The following online PSpice resources are available for reference. (Although these refer to earlier versions of the software, most of the steps are the same in the latest version.)

• Tutorial from Bucknell's ELEC 463, 2006
• PSpice with Capture references from UPenn (see "Quick Reference Guide" and "Tutorial"):
  http://www.seas.upenn.edu/~jan/spice/spice.overview.html
• Concise and useful tutorial from Laurier Univ.

1. Start OrCAD Capture (Cadence -> Release 16.5 -> OrCAD Capture). We do not need the CIS option, although it does not hurt if you include it.
2. Click menu New -> Project, give it a Name and Location (folder), and be sure to select "Analog or Mixed A/D" then "Create a blank project" on the next pop-up.
3. Build your circuit in the Schematic window by first clicking Place -> Part. Always add a Ground (0/CAPSYM works well, and there is an icon for ground components). You may need to add three libraries (click the folder icon under the "Libraries:" block): analog.olb, opamp.olb, source.olb
   The libraries are in the folder ...\tools\Capture\library\pspice
4. Click menu PSpice -> New Simulation Profile and give it a name (usually the same name as the project). On the Analysis tab, set the Analysis Type (we will use Bias Point and DC Sweep today).
5. Click menu PSpice -> Run to run the simulation.

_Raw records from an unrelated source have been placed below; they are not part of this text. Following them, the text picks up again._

import Mathlib
import HarnessLib
import Summits.Ventures.LatticeQCDFlow.Scoring.GaussianWelchBounds
import Summits.Ventures.LatticeQCDFlow.Scoring.GaussianStudentCountRate

/-!
# THE UNEQUAL-COUNT TWO-ARM (WELCH-TYPE) CALIBRATION IS NOMINAL UP TO `N(0,1)([−t,t])·√(2/min(n,m))`,
# UNIFORMLY IN THE VARIANCE RATIO

HONEST FRAMING: exact (Metropolis-corrected) sampling algorithms for lattice gauge theory;
figures of merit are autocorrelation/cost numbers at stated couplings and volumes; no
continuum-physics claim.

Venture `LatticeQCDFlow` (cell pub-lqcd), topic `Scoring`; FANOUT row 4 (`s0-u1-b`, GEN-33).
NEW WORK of the cell (classical), no definition, nothing cited as a fact.

WHY (row 4).  `Scoring/GaussianWelchBounds` sandwiches the limiting pass probability `W` of row 4's
A-vs-B criterion with `a = n + 1`, `b = m + 1` batches and arbitrary asymptotic standard deviations
`α, β` between `λL_a(t) + λ'L_b(t)` and `N(0,1)([−t, t])`; `Scoring/GaussianStudentCountRate` gives
`L_{k+1}(t) ≥ N(0,1)([−t,t])(1 − √(2/k))`.  Together: `0 ≤ N(0,1)([−t,t]) − W ≤ N(0,1)([−t,t])·√(2/min(n,m))`
— the Behrens–Fisher-type limit is nominal up to an explicit `min(n,m)^{−1/2}`, for EVERY variance
ratio (no Welch–Satterthwaite degrees of freedom needed for this statement), and `W → N(0,1)([−t,t])`
as both counts grow.

## Content

* **`gaussianReal_sub_welch_nonneg`**, **`gaussianReal_sub_welch_le_sqrt`** — the two-sided bound
  (`t ≥ 0`, `n, m ≥ 1`, `α²/a + β²/b > 0`).
* **`tendsto_welch_atTop`** — `W → N(0,1)([−t, t])` along `atTop ×ˢ atTop` in the two counts, for
  every `(α, β) ≠ (0, 0)` (arms of `p.1 + 2`, `p.2 + 2` batches).

Depends on `Scoring/GaussianWelchBounds`, `Scoring/GaussianStudentCountRate` (row 4 GEN-33).
[ours] throughout.
-/

open MeasureTheory ProbabilityTheory Filter Topology Finset

namespace Summit.Ventures.LatticeQCDFlow.Scoring

open Set

section WelchRate

/-- `0 ≤ N(0,1)([−t,t]) − W` (`Scoring/GaussianWelchBounds`, restated as a difference). [ours] -/
theorem gaussianReal_sub_welch_nonneg {t : ℝ} (ht : 0 ≤ t) {n m : ℕ} (hn : 1 ≤ n) (hm : 1 ≤ m)
    {α β : ℝ} (hτ : 0 < α ^ 2 / ((n + 1 : ℕ) : ℝ) + β ^ 2 / ((m + 1 : ℕ) : ℝ)) :
    0 ≤ (gaussianReal 0 1).real (Icc (-t) t)
      - (((Measure.pi fun _ : Fin (n + 1) => gaussianReal 0 1).prod
          (Measure.pi fun _ : Fin (m + 1) => gaussianReal 0 1))
        {p : (Fin (n + 1) → ℝ) × (Fin (m + 1) → ℝ) |
          (α * ((∑ i, p.1 i) / ((n + 1 : ℕ) : ℝ)) - β * ((∑ i, p.2 i) / ((m + 1 : ℕ) : ℝ))) ^ 2
            ≤ t ^ 2 * (α ^ 2 * (((∑ j, (p.1 j - (∑ i, p.1 i) / ((n + 1 : ℕ) : ℝ)) ^ 2)
                  / (((n + 1 : ℕ) : ℝ) - 1)) / ((n + 1 : ℕ) : ℝ))
              + β ^ 2 * (((∑ j, (p.2 j - (∑ i, p.2 i) / ((m + 1 : ℕ) : ℝ)) ^ 2)
                  / (((m + 1 : ℕ) : ℝ) - 1)) / ((m + 1 : ℕ) : ℝ)))}).toReal :=
  sub_nonneg.2 (pi_gaussianReal_welch_le_gaussian ht hn hm hτ)

/-- **RATE FOR THE WELCH-TYPE CALIBRATION, UNIFORM IN THE VARIANCE RATIO**: for `t ≥ 0`,
`n, m ≥ 1` and weights with `α²/a + β²/b > 0`,
`N(0,1)([−t,t]) − W ≤ N(0,1)([−t,t]) · max(√(2/n), √(2/m))`. [ours] -/
theorem gaussianReal_sub_welch_le_sqrt {t : ℝ} (ht : 0 ≤ t) {n m : ℕ} (hn : 1 ≤ n) (hm : 1 ≤ m)
    {α β : ℝ} (hτ : 0 < α ^ 2 / ((n + 1 : ℕ) : ℝ) + β ^ 2 / ((m + 1 : ℕ) : ℝ)) :
    (gaussianReal 0 1).real (Icc (-t) t)
      - (((Measure.pi fun _ : Fin (n + 1) => gaussianReal 0 1).prod
          (Measure.pi fun _ : Fin (m + 1) => gaussianReal 0 1))
        {p : (Fin (n + 1) → ℝ) × (Fin (m + 1) → ℝ) |
          (α * ((∑ i, p.1 i) / ((n + 1 : ℕ) : ℝ)) - β * ((∑ i, p.2 i) / ((m + 1 : ℕ) : ℝ))) ^ 2
            ≤ t ^ 2 * (α ^ 2 * (((∑ j, (p.1 j - (∑ i, p.1 i) / ((n + 1 : ℕ) : ℝ)) ^ 2)
                  / (((n + 1 : ℕ) : ℝ) - 1)) / ((n + 1 : ℕ) : ℝ))
              + β ^ 2 * (((∑ j, (p.2 j - (∑ i, p.2 i) / ((m + 1 : ℕ) : ℝ)) ^ 2)
                  / (((m + 1 : ℕ) : ℝ) - 1)) / ((m + 1 : ℕ) : ℝ)))}).toReal
      ≤ (gaussianReal 0 1).real (Icc (-t) t) * max (Real.sqrt (2 / (n : ℝ))) (Real.sqrt (2 / (m : ℝ))) := by
  have hmix := pi_gaussianReal_welch_ge_mixture ht n m hτ
  have hLa := gaussianReal_sub_studentRatio_le_sqrt ht hn
  have hLb := gaussianReal_sub_studentRatio_le_sqrt ht hm
  set Φ := (gaussianReal 0 1).real (Icc (-t) t) with hΦ
  set La := ((Measure.pi fun _ : Fin (n + 1) => gaussianReal 0 1)
        {z : Fin (n + 1) → ℝ | |z 0| ≤ t * Real.sqrt ((∑ j : Fin n, z j.succ ^ 2) / (n : ℝ))}).toReal
  set Lb := ((Measure.pi fun _ : Fin (m + 1) => gaussianReal 0 1)
        {z : Fin (m + 1) → ℝ | |z 0| ≤ t * Real.sqrt ((∑ j : Fin m, z j.succ ^ 2) / (m : ℝ))}).toReal
  have ha : (0 : ℝ) < ((n + 1 : ℕ) : ℝ) := by positivity
  have hb : (0 : ℝ) < ((m + 1 : ℕ) : ℝ) := by positivity
  set la : ℝ := (α ^ 2 / ((n + 1 : ℕ) : ℝ)) / (α ^ 2 / ((n + 1 : ℕ) : ℝ) + β ^ 2 / ((m + 1 : ℕ) : ℝ))
  set lb : ℝ := (β ^ 2 / ((m + 1 : ℕ) : ℝ)) / (α ^ 2 / ((n + 1 : ℕ) : ℝ) + β ^ 2 / ((m + 1 : ℕ) : ℝ))
  have hla0 : 0 ≤ la := div_nonneg (div_nonneg (sq_nonneg _) ha.le) hτ.le
  have hlb0 : 0 ≤ lb := div_nonneg (div_nonneg (sq_nonneg _) hb.le) hτ.le
  have hsum : la + lb = 1 := by
    simp only [la, lb]; rw [← add_div, div_self hτ.ne']
  have hΦ0 : 0 ≤ Φ := measureReal_nonneg
  set M := max (Real.sqrt (2 / (n : ℝ))) (Real.sqrt (2 / (m : ℝ))) with hM
  -- `La ≥ Φ(1 − M)`, `Lb ≥ Φ(1 − M)`
  have hLa' : Φ - Φ * M ≤ La := by
    have : Φ * Real.sqrt (2 / (n : ℝ)) ≤ Φ * M := mul_le_mul_of_nonneg_left (le_max_left _ _) hΦ0
    linarith
  have hLb' : Φ - Φ * M ≤ Lb := by
    have : Φ * Real.sqrt (2 / (m : ℝ)) ≤ Φ * M := mul_le_mul_of_nonneg_left (le_max_right _ _) hΦ0
    linarith
  -- mixture ≥ Φ(1 − M)
  have hmix' : Φ - Φ * M ≤ la * La + lb * Lb := by
    have h1 : la * (Φ - Φ * M) ≤ la * La := mul_le_mul_of_nonneg_left hLa' hla0
    have h2 : lb * (Φ - Φ * M) ≤ lb * Lb := mul_le_mul_of_nonneg_left hLb' hlb0
    have h3 : la * (Φ - Φ * M) + lb * (Φ - Φ * M) = Φ - Φ * M := by rw [← add_mul, hsum, one_mul]
    linarith
  linarith [hmix, hmix']

/-- **The Welch-type calibration tends to the nominal one as BOTH counts grow, for every variance
ratio**: with arms of `p.1 + 2` and `p.2 + 2` batches, `W → N(0,1)([−t, t])` along
`atTop ×ˢ atTop` (`t ≥ 0`, `(α, β) ≠ (0, 0)`). [ours] -/
theorem tendsto_welch_atTop {t : ℝ} (ht : 0 ≤ t) {α β : ℝ} (hαβ : 0 < α ^ 2 + β ^ 2) :
    Tendsto (fun p : ℕ × ℕ =>
      (((Measure.pi fun _ : Fin (p.1 + 1 + 1) => gaussianReal 0 1).prod
          (Measure.pi fun _ : Fin (p.2 + 1 + 1) => gaussianReal 0 1))
        {w : (Fin (p.1 + 1 + 1) → ℝ) × (Fin (p.2 + 1 + 1) → ℝ) |
          (α * ((∑ i, w.1 i) / ((p.1 + 1 + 1 : ℕ) : ℝ)) - β * ((∑ i, w.2 i) / ((p.2 + 1 + 1 : ℕ) : ℝ))) ^ 2
            ≤ t ^ 2 * (α ^ 2 * (((∑ j, (w.1 j - (∑ i, w.1 i) / ((p.1 + 1 + 1 : ℕ) : ℝ)) ^ 2)
                  / (((p.1 + 1 + 1 : ℕ) : ℝ) - 1)) / ((p.1 + 1 + 1 : ℕ) : ℝ))
              + β ^ 2 * (((∑ j, (w.2 j - (∑ i, w.2 i) / ((p.2 + 1 + 1 : ℕ) : ℝ)) ^ 2)
                  / (((p.2 + 1 + 1 : ℕ) : ℝ) - 1)) / ((p.2 + 1 + 1 : ℕ) : ℝ)))}).toReal)
      (atTop ×ˢ atTop) (𝓝 ((gaussianReal 0 1).real (Icc (-t) t))) := by
  set Φ := (gaussianReal 0 1).real (Icc (-t) t) with hΦ
  -- `τ² > 0` for every pair of counts
  have hτ : ∀ n m : ℕ, 0 < α ^ 2 / ((n + 1 + 1 : ℕ) : ℝ) + β ^ 2 / ((m + 1 + 1 : ℕ) : ℝ) := by
    intro n m
    have ha : (0 : ℝ) < ((n + 1 + 1 : ℕ) : ℝ) := by positivity
    have hb : (0 : ℝ) < ((m + 1 + 1 : ℕ) : ℝ) := by positivity
    rcases (sq_nonneg α).eq_or_lt with h0 | hpos
    · have hb2 : 0 < β ^ 2 := by linarith
      exact add_pos_of_nonneg_of_pos (div_nonneg (sq_nonneg _) ha.le) (div_pos hb2 hb)
    · exact add_pos_of_pos_of_nonneg (div_pos hpos ha) (div_nonneg (sq_nonneg _) hb.le)
  -- the bound `Φ · max(√(2/(n+1)), √(2/(m+1)))` tends to `0`
  have hsq : Tendsto (fun k : ℕ => Real.sqrt (2 / ((k + 1 : ℕ) : ℝ))) atTop (𝓝 0) := by
    have h1 : Tendsto (fun k : ℕ => (2 : ℝ) / ((k + 1 : ℕ) : ℝ)) atTop (𝓝 0) := by
      have h := (tendsto_const_div_atTop_nhds_zero_nat (2 : ℝ)).comp (tendsto_add_atTop_nat 1)
      exact h
    have h2 := (Real.continuous_sqrt.tendsto 0).comp h1
    rw [Real.sqrt_zero] at h2
    exact h2
  have hmax : Tendsto (fun p : ℕ × ℕ => Φ * max (Real.sqrt (2 / ((p.1 + 1 : ℕ) : ℝ)))
      (Real.sqrt (2 / ((p.2 + 1 : ℕ) : ℝ)))) (atTop ×ˢ atTop) (𝓝 0) := by
    have h1 : Tendsto (fun p : ℕ × ℕ => Real.sqrt (2 / ((p.1 + 1 : ℕ) : ℝ))) (atTop ×ˢ atTop) (𝓝 0) :=
      hsq.comp (tendsto_fst (f := (atTop : Filter ℕ)) (g := (atTop : Filter ℕ)))
    have h2 : Tendsto (fun p : ℕ × ℕ => Real.sqrt (2 / ((p.2 + 1 : ℕ) : ℝ))) (atTop ×ˢ atTop) (𝓝 0) :=
      hsq.comp (tendsto_snd (f := (atTop : Filter ℕ)) (g := (atTop : Filter ℕ)))
    have h := (h1.max h2).const_mul Φ
    simpa using h
  -- squeeze `0 ≤ Φ − W ≤ bound`
  have hdiff : Tendsto (fun p : ℕ × ℕ => Φ -
      (((Measure.pi fun _ : Fin (p.1 + 1 + 1) => gaussianReal 0 1).prod
          (Measure.pi fun _ : Fin (p.2 + 1 + 1) => gaussianReal 0 1))
        {w : (Fin (p.1 + 1 + 1) → ℝ) × (Fin (p.2 + 1 + 1) → ℝ) |
          (α * ((∑ i, w.1 i) / ((p.1 + 1 + 1 : ℕ) : ℝ)) - β * ((∑ i, w.2 i) / ((p.2 + 1 + 1 : ℕ) : ℝ))) ^ 2
            ≤ t ^ 2 * (α ^ 2 * (((∑ j, (w.1 j - (∑ i, w.1 i) / ((p.1 + 1 + 1 : ℕ) : ℝ)) ^ 2)
                  / (((p.1 + 1 + 1 : ℕ) : ℝ) - 1)) / ((p.1 + 1 + 1 : ℕ) : ℝ))
              + β ^ 2 * (((∑ j, (w.2 j - (∑ i, w.2 i) / ((p.2 + 1 + 1 : ℕ) : ℝ)) ^ 2)
                  / (((p.2 + 1 + 1 : ℕ) : ℝ) - 1)) / ((p.2 + 1 + 1 : ℕ) : ℝ)))}).toReal)
      (atTop ×ˢ atTop) (𝓝 0) := by
    refine tendsto_of_tendsto_of_tendsto_of_le_of_le tendsto_const_nhds hmax (fun p => ?_) (fun p => ?_)
    · exact gaussianReal_sub_welch_nonneg ht (by omega) (by omega) (hτ p.1 p.2)
    · exact gaussianReal_sub_welch_le_sqrt ht (by omega) (by omega) (hτ p.1 p.2)
  have := tendsto_const_nhds (x := Φ) (f := (atTop ×ˢ atTop : Filter (ℕ × ℕ))) |>.sub hdiff
  simp only [sub_zero] at this
  refine this.congr fun p => ?_
  ring


end WelchRate

end Summit.Ventures.LatticeQCDFlow.Scoring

Please use PSpice to simulate two circuits: the voltage divider in Figure 2-41 on p. 69 of the textbook, and the op amp circuit in Figure 1-20 on p. 26.

• For the voltage divider, perform a "Bias Point" analysis. Use VDC for the voltage source. Try adding a "net alias" called V2 at the node between the two resistors. Use PSpice to find the voltage, current, and power of all elements (select the V, I, and W tools in the toolbar), and check the results with analysis.
• For the op amp circuit, create two different PSpice projects for Figure 1-20 parts (a) and (b). For the Analysis type, choose DC Sweep of the voltage source (name it VS) from -15 V to +15 V with increments of 0.1 V. Add a net alias called Vout at the op amp output terminal, and also add a voltage probe at Vout.
  • For (a), use an LM741 op amp and power it with -10 V and +10 V. It is convenient to use net aliases to connect the op amp power sources to the V+ and V- terminals.
  • For (b), a voltage-controlled voltage source (VCVS) is needed, and use gain A=100,000. Dependent sources are indicated in PSpice with the symbols E, F, G, and H (in the ANALOG library), corresponding to the cases in Table 1-3 on p. 25 of our textbook: E=VCVS, F=CCCS, G=VCCS, H=CCVS.
  With an ideal op amp, the output voltage is -2 times the source voltage. How do simulation results of Figure 1-20(a) and (b) compare with the ideal?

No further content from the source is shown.